I know that it's duplicate, but , How can I prove it?
I know that must be element "$a$" of order 2, and element "$b$" of order 3. What is the next step? In fact, from what I search it is claimed that if $ba=ab^2$, then the group is $S_3$. Can someone explain to me why?
On
As $G$ is not Abelian $Z(G)=\{e\}$ and hence $C_G(x) = \langle x\rangle$ for all $e\ne x\in G$. So the class equation reads $6=|G|=1+2n+3m$ where $n$ and $m$ are the numbers of order $3$ and $2$ elements respectively. It follows that $n=m=1$. Pick $x,y\in G$ with $|x|=3$ and $|y|=2$. Assuming that $H=\langle y\rangle$ be a normal subgroup of $ G$. we have $y^x=y$ for all $x\in G$ ,i.e $G$ is Abelian in contradiction to the assumption.
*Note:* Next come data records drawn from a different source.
import Summits.Schanuel.Schanuel.Theorems.SoloInformedAE3tauGelfondInput
import Summits.Schanuel.Schanuel.Theorems.SoloInformedAE3tauEventually

/-!
# Theorem AE₃-1τ: `ν > β + 3(1 − σ − τ)` is an exponent — conditionally on [Roy2010, Cor 3.2]

Soloist file (informed mode, seat `solo-Schanuel-informed`, s182).  The kernel form of the
seat's THEOREM AE₃-1τ (`paper/AE-note.md` §14, `η = 0` form) on the node
`RoyAdditiveDirichletExponent` ([cite: Roy2010, Thm 1.1]; Roy's question there is whether
every `ν > 1 + β − σ − τ` is an exponent), CONDITIONAL on D. Roy's pointwise transfer
estimate [cite: Roy2010, Cor 3.2] carried as the displayed hypothesis `(hR1 : cor_3_2)`
(a typed named fact of the Literature tree, not proved there):

  for `ξ ∈ ℂ` transcendental, `β > 1`, `0 < σ`, `0 < τ`, `σ + τ < 1`: every
  `ν > β + 3(1 − σ − τ)` lies in `royAdditiveSVEExponents ξ β σ τ`.

This supersedes the seat's THEOREM AE-1τ (`soloAT_Ioi_subset_royAdditiveSVEExponents`,
threshold `β + 4(1 − σ − τ)`, same hypothesis) everywhere, and its `τ → 0` limit is THEOREM
AE₃-1 (`soloT3_Ioi_subset_royAdditiveSVEExponents`, `3 + β − 3σ`, unconditional).  The
argument is that of THEOREM AE-1τ with one change of price list: the primitive gcd `Q` of
`P, P^{[1]}, …, P^{[t-1]}` (`t ≍ n^τ`) is small at all but `≤ K/80000` of the points `iξ`,
`i ≤ K = ⌊n^σ⌋` by [Roy2010, Cor 3.2] (`soloPT_few_bad_points`), its radical `R` has degree
`≤ n/t` and logarithmic Mahler measure `≤ 2n^β/t` (`soloDG_*`); the violated three-term
progressions of the served roots of `R` are counted by LEMMA AE₃ and converted into an affine
law by THEOREM C₃ (`soloG3S_structured_roots`, budget `K³ n^ν ≫ (n/t)² (n^β/t) + (n/t)³`,
i.e. `ν > 3 + β − 3σ − 3τ` — `soloTE_condD'`), and the dilated cheap factor
(`soloG3G_gelfond_input`: degree `O(n^{1-σ-τ})`, type `O(n^{1-σ-τ} log n + n^{β-σ-τ})`,
`|Q_n(ξ)| ≤ exp(-W/2)`, `W = (n^ν/2) K/(160000 n)`) is fed to Gel'fond's criterion
(`Literature.NumberTheory.Transcendental.gelfond_criterion_not_small_values`) with
`(N+1)^{e₁}`, `(N+1)^{e₂}`, `e₁ = 1 − σ − τ + κ`, `e₂ = β − σ − τ + κ`, `κ = s₀/4`,
`s₀ = ν − β − 2 + 3σ + 2τ > 1 − τ > 0`.  The threshold improves the one-point Gel'fond ceiling
`1 + β` iff `σ + τ > 2/3`, and tends to Roy's conjectured `1 + β − σ − τ → β` as `σ + τ → 1`.

What this is NOT.  Conditional on [cite: Roy2010, Cor 3.2] as displayed (the case `τ = 0`,
THEOREM AE₃-1, is unconditional); not the node `RoyAdditiveDirichletExponent`, whose window
`(1 + β − σ − τ, β + 3(1 − σ − τ)]` stays open; and nothing here bears on
`Literature.Periods.SchanuelConjecture` (the seat's verdict, no path, is unchanged).  Tree
files and Mathlib only; no definitions; axioms the standard three.
-/

namespace Summit.Schanuel.Schanuel.Theorems

open Polynomial Finset Filter
open Literature.NumberTheory.Transcendental.Roy2010 (cor_3_2)

/-- **THEOREM AE₃-1τ (kernel form, conditional on [Roy2010, Cor 3.2]).**  For `ξ`
transcendental, `β > 1`, `0 < σ`, `0 < τ`, `σ + τ < 1`: every `ν > β + 3(1 − σ − τ)` is an
exponent of Roy's additive small value estimate at the points `iξ` with derivatives of order
`≤ n^τ`, i.e. `Set.Ioi (β + 3(1 - σ - τ)) ⊆ royAdditiveSVEExponents ξ β σ τ`. -/
theorem soloA3T_Ioi_subset_royAdditiveSVEExponents (hR1 : cor_3_2) {ξ : ℂ}
    (hξ : Transcendental ℚ ξ) {β σ τ : ℝ} (hβ : 1 < β) (hσ0 : 0 < σ) (hτ0 : 0 < τ)
    (hστ : σ + τ < 1) :
    Set.Ioi (β + 3 * (1 - σ - τ)) ⊆ royAdditiveSVEExponents ξ β σ τ := by
  intro ν hν
  rw [Set.mem_Ioi] at hν
  by_contra hcon
  have hev : ∀ᶠ n : ℕ in atTop, (RoyAdditiveSmall ξ β σ τ ν n).Nonempty :=
    (Filter.not_frequently.mp hcon).mono fun n hn => not_not.mp hn
  have hξ0 : ξ ≠ 0 := by
    intro h
    apply hξ
    rw [h]
    exact isAlgebraic_zero
  have hξpos : 0 < ‖ξ‖ := norm_pos_iff.mpr hξ0
  have hσ1 : σ < 1 := by linarith
  have hτ1 : τ < 1 := by linarith
  have hν1 : 1 < ν := by nlinarith
  -- the constant `c₁` of the served-set lemma
  set c₁ : ℝ := max 0 (Real.log (2 / ‖ξ‖)) with hc₁
  have hc : Real.exp (-c₁) ≤ min 1 (‖ξ‖ / 2) := by
    refine le_min ?_ ?_
    · rw [Real.exp_le_one_iff]
      linarith [le_max_left 0 (Real.log (2 / ‖ξ‖))]
    · have h2 : 0 < 2 / ‖ξ‖ := by positivity
      calc Real.exp (-c₁) ≤ Real.exp (-Real.log (2 / ‖ξ‖)) :=
            Real.exp_le_exp.mpr (by linarith [le_max_right 0 (Real.log (2 / ‖ξ‖))])
        _ = ‖ξ‖ / 2 := by rw [Real.exp_neg, Real.exp_log h2, inv_div]
  -- exponents of the comparison sequences
  set s₀ : ℝ := ν - β - 2 + 3 * σ + 2 * τ with hs₀
  have hs₀0 : 0 < s₀ := by rw [hs₀]; linarith
  set κ : ℝ := s₀ / 4 with hκ
  have hκ0 : 0 < κ := by rw [hκ]; linarith
  set e₁ : ℝ := 1 - σ - τ + κ with he₁
  set e₂ : ℝ := β - σ - τ + κ with he₂
  have he₁0 : 0 < e₁ := by rw [he₁]; linarith
  have he₂0 : 0 < e₂ := by rw [he₂]; linarith
  have he12 : e₁ ≤ e₂ := by rw [he₁, he₂]; linarith
  have hE : e₁ + e₂ < ν + σ - 1 := by rw [he₁, he₂, hκ]; linarith
  set a : ℝ := (2 : ℝ) ^ e₂ + 1 with ha_def
  have h2e₂ : 0 < (2 : ℝ) ^ e₂ := by positivity
  have ha1 : 1 < a := by linarith
  have ha0 : 0 < a := by linarith
  have h2e₁ : (2 : ℝ) ^ e₁ ≤ (2 : ℝ) ^ e₂ :=
    Real.rpow_le_rpow_of_exponent_le (by norm_num) he12
  -- all eventual conditions at once
  have hall := hev.and ((eventually_ge_atTop 1).and ((soloT3_floor hσ0).and
    ((soloTT_tfloor hτ0).and ((soloTT_Kt hσ0 hτ0 hστ).and
    ((soloT1_condA hν1 (2 * c₁)).and
    ((soloTT_condA' hξ0 hσ0 hσ1 (τ := τ) (ν := ν) (by linarith) hν1).and
    ((soloTE_condB' hβ.le hσ0 hτ0 (ν := ν) (by linarith)).and
    ((soloTE_condC' hσ0 hν1).and
    ((soloTE_condD' hβ.le hσ0 hτ0 hν).and
    ((soloTE_condE' ξ hσ0 hτ0 (β := β) (ν := ν) (by linarith) (by linarith)).and
    ((soloTT_condF' hσ0 hτ0 hστ (e₁ := e₁) (by rw [he₁]; linarith)).and
    ((soloTT_condG' (β := β) hσ0 hσ1 hτ0 hστ hκ0 (e₂ := e₂) (by rw [he₂]; linarith)
      (by rw [he₂]; linarith)).and
    (soloTE_condH' (ν := ν) hσ0 he₁0.le he₂0.le hE ha0)))))))))))))
  obtain ⟨N₀, hN₀⟩ := Filter.eventually_atTop.mp hall
  -- the Gel'fond inputs `Q n`, `n ≥ N₀` (junk `1` below `N₀`)
  have hex : ∀ n : ℕ, ∃ Q : ℤ[X], N₀ ≤ n →
      Q ≠ 0 ∧ (Q.natDegree : ℝ) ≤
          20 * ((n : ℝ) / ((⌊(n : ℝ) ^ τ / 2⌋₊ + 1 : ℕ) : ℝ)) / ⌊(n : ℝ) ^ σ⌋₊ ∧
        Q.gelfondType ≤
          20 * ((n : ℝ) / ((⌊(n : ℝ) ^ τ / 2⌋₊ + 1 : ℕ) : ℝ)) / ⌊(n : ℝ) ^ σ⌋₊ *
              (2 + Real.log ⌊(n : ℝ) ^ σ⌋₊) +
            20 * (2 * (n : ℝ) ^ β / ((⌊(n : ℝ) ^ τ / 2⌋₊ + 1 : ℕ) : ℝ)) / ⌊(n : ℝ) ^ σ⌋₊ ∧
        ‖aeval ξ Q‖ ≤
          Real.exp (-((n : ℝ) ^ ν / 2 * ⌊(n : ℝ) ^ σ⌋₊ / (160000 * n) / 2)) := by
    intro n
    by_cases h : N₀ ≤ n
    · obtain ⟨hne, hn1, ⟨hn1', hK, hKle, hKge⟩, ⟨ht2, htτ, -, -⟩, hKt, hcA, hA', hB', hC',
        hD', hE', -, -, -⟩ := hN₀ n h
      have h₁ : 2 * c₁ * n ≤ (n : ℝ) ^ ν / 2 := by linarith
      obtain ⟨Q, hQ⟩ := soloA3T_gelfond_input hR1 hξ hβ.le hn1 hK hKle ht2 htτ hKt hc hA'
        hB' h₁ hC' hD' hE' hne.some_mem
      exact ⟨Q, fun _ => hQ⟩
    · exact ⟨1, fun h' => absurd h' h⟩
  choose Q hQ using hex
  -- Gel'fond's criterion with `δ_N = (N+1)^{e₁}`, `σ_N = (N+1)^{e₂}`
  obtain ⟨hδm, hδ0', -, hδr⟩ := soloT1_seq he₁0
  obtain ⟨hσm, hσ0', hσt, hσr⟩ := soloT1_seq he₂0
  have hδa : ∀ N : ℕ, (((N + 1 : ℕ) : ℝ) + 1) ^ e₁ ≤ a * (((N : ℝ) + 1) ^ e₁) := fun N => by
    have hp : 0 < ((N : ℝ) + 1) ^ e₁ := hδ0' N
    calc (((N + 1 : ℕ) : ℝ) + 1) ^ e₁ ≤ (2 : ℝ) ^ e₁ * ((N : ℝ) + 1) ^ e₁ := hδr N
      _ ≤ a * ((N : ℝ) + 1) ^ e₁ := by
          apply mul_le_mul_of_nonneg_right _ hp.le
          linarith
  have hσa : ∀ N : ℕ, (((N + 1 : ℕ) : ℝ) + 1) ^ e₂ < a * (((N : ℝ) + 1) ^ e₂) := fun N => by
    have hp : 0 < ((N : ℝ) + 1) ^ e₂ := hσ0' N
    calc (((N + 1 : ℕ) : ℝ) + 1) ^ e₂ ≤ (2 : ℝ) ^ e₂ * ((N : ℝ) + 1) ^ e₂ := hσr N
      _ < a * ((N : ℝ) + 1) ^ e₂ := by
          apply mul_lt_mul_of_pos_right _ hp
          linarith
  have hQcrit : ∀ N, N₀ ≤ N → Q N ≠ 0 ∧ ((Q N).natDegree : ℝ) < ((N : ℝ) + 1) ^ e₁ ∧
      (Q N).gelfondType < ((N : ℝ) + 1) ^ e₂ := fun N hN => by
    obtain ⟨hQ0, hQd, hQt, -⟩ := hQ N hN
    obtain ⟨-, -, -, -, -, -, -, -, -, -, -, hF, hG, -⟩ := hN₀ N hN
    exact ⟨hQ0, hQd.trans_lt hF, hQt.trans_lt hG⟩
  obtain ⟨N, hNN₀, hlow⟩ :=
    Literature.NumberTheory.Transcendental.gelfond_criterion_not_small_values hξ a ha1
      (fun N : ℕ => ((N : ℝ) + 1) ^ e₁) (fun N : ℕ => ((N : ℝ) + 1) ^ e₂) hδm hσm hδ0' hσ0'
      hσt hδa hσa Q N₀ hQcrit
  -- compare the two bounds at this `N`
  obtain ⟨-, -, -, hup⟩ := hQ N hNN₀
  obtain ⟨-, -, -, -, -, -, -, -, -, -, -, -, -, hH⟩ := hN₀ N hNN₀
  have hfin := Real.exp_le_exp.mp (hlow.trans hup)
  linarith

end Summit.Schanuel.Schanuel.Theorems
So $H$ is not normal and hence $H\cap H^x=\{e\}$ for some $x \in G$ . Then $G\to S_{G/H}\simeq S_3$
You have six elements: $e, a, b, b^2, ab, ab^2$. Prove that they are all different.
Then consider what $ba$ is.
$ba$ can only be $ab$ or $ab^2$ because it cannot be any of the others. (Prove it!)
If $ba=ab$, then the group is abelian.
If $ba=ab^2$, then $a \mapsto (12), b \mapsto (123)$ induces an isomorphism with $S_3$.